And yet it’s a freedom that brings with it connection, even if you’re riding alone.  It connects you to the reality of what you’re doing, as you have to set your pace from the reality of being physically present in the world.  It makes demands.  You feel the temperature gradients that come as you move towards a glowering, dark-sky storm. It’s the freedom to be sweaty when it’s hot, to be slightly numb when it’s cold.

It’s helpful to remember that sometimes freedom can be complicated.  

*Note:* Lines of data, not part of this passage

/-!
# Schramm–Smirnov's Lemma 6.1: the size parameter `d(Q)` and two reductions of the named fact

Topic `Probability/Percolation`; first proofs file next to `QuadCrossingContinuity.lean`, whose one
named fact `SchrammSmirnov2011_lemma_6_1` (O. Schramm, S. Smirnov, *On the scaling limits of
planar percolation*, Ann. Probab. 39 (2011), arXiv:1101.5820, §6 Lemma 6.1: crossing events of
critical percolation are stable under `δ`-perturbations of a quad, uniformly in the mesh) is the
target.  The printed proof ("a simple application of the RSW estimate (1.1) and the 'lowest
crossing' concept", pp. 22–23 of the arXiv version) has a soft outer layer and a hard percolation
core; this file proves the soft layer once and for all.

* `Quad.sideDist` / `Quad.sizeParam` API: the defining set of `d_j(Q)` is nonempty
  (`Quad.exists_path_side_to_side`) and bounded below by the positive distance between the two
  opposite (disjoint, compact) sides, so **`0 < d_j(Q)`** and **`0 < d(Q)`**
  (`Quad.sideDist_pos`, `Quad.sizeParam_pos`); `Quad.sideDist_le` (every admissible path bounds
  `d_j` from above).
* **Envelope reduction** `SchrammSmirnov2011_lemma_6_1_of_bound`: the fact follows from ANY bound
  of the form `μ_η(⊞_Q Δ ⊞_{Q'}) ≤ F(δ / d(Q))` valid for `0 < η < δ ≤ c·d(Q)` under conditions
  (1)/(2)/(3), with `F → 0` at `0⁺` (the printed `Δ_c(δ, d)` is then
  `|F(δ/d)| + δ/d + 2δ/(c d)`: positive, tending to `0` for fixed `d`, and `≥ 2 > μ_η(…)` in the
  trivial range `δ > c d` — "recall our convention that `Δ(r, R) = 1` for `r ≥ R`", p. 22).
* **Law-to-configuration reduction** `real_squareCrossingLaw_symmDiff_le`:
  `μ_η(⊞_Q Δ ⊞_{Q'}) ≤ P_{1/2}{ω : exactly one of Q, Q' lies in ω_{η√2}}` for the tree's laws
  (`squareCrossingLaw D η = z2QuadLaw D (η√2)`, a push-forward of `P_{1/2}`; no measurability of
  `ω ↦ ω_δ` is needed: a non-a.e.-measurable push-forward is `0`).

No named fact is introduced; nothing here is specific to the percolation estimates, which are the
business of the later proofs files (RSW input: `annulusOpenCrossing_half_le_holds`).

## References

* O. Schramm, S. Smirnov, Ann. Probab. 39 (2011) 1768–1814, arXiv:1101.5820, §6 Lemma 6.1 and
  its proof, pp. 22–23; §1.3 (`⊞_Q`, `μ_η`). [SchrammSmirnov2011]
-/

noncomputable section

open Set Filter MeasureTheory Metric
open scoped Topology unitInterval

namespace Literature.Probability.Percolation

namespace QuadCrossing

namespace Quad

variable {D : Set ℂ}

It always bears with it other dynamics, and we are never truly disconnected. When I was a kid, I can recall chafing at the limitations of childhood. I couldn’t go where I wanted, or do what I wanted. Why can’t a five year old drive? Why can’t an eight year old go hang-gliding? Why can’t a twelve year old ride a moped? I should be allowed to do these things! Aren’t I a person? Aren’t I...and here every child inserts a dramatic pause while looking nobly into the American? Didn’t God make me free? I yearned for that day when I would be a grownup, because as we all know, grownups can do whatever they want, whenever they want.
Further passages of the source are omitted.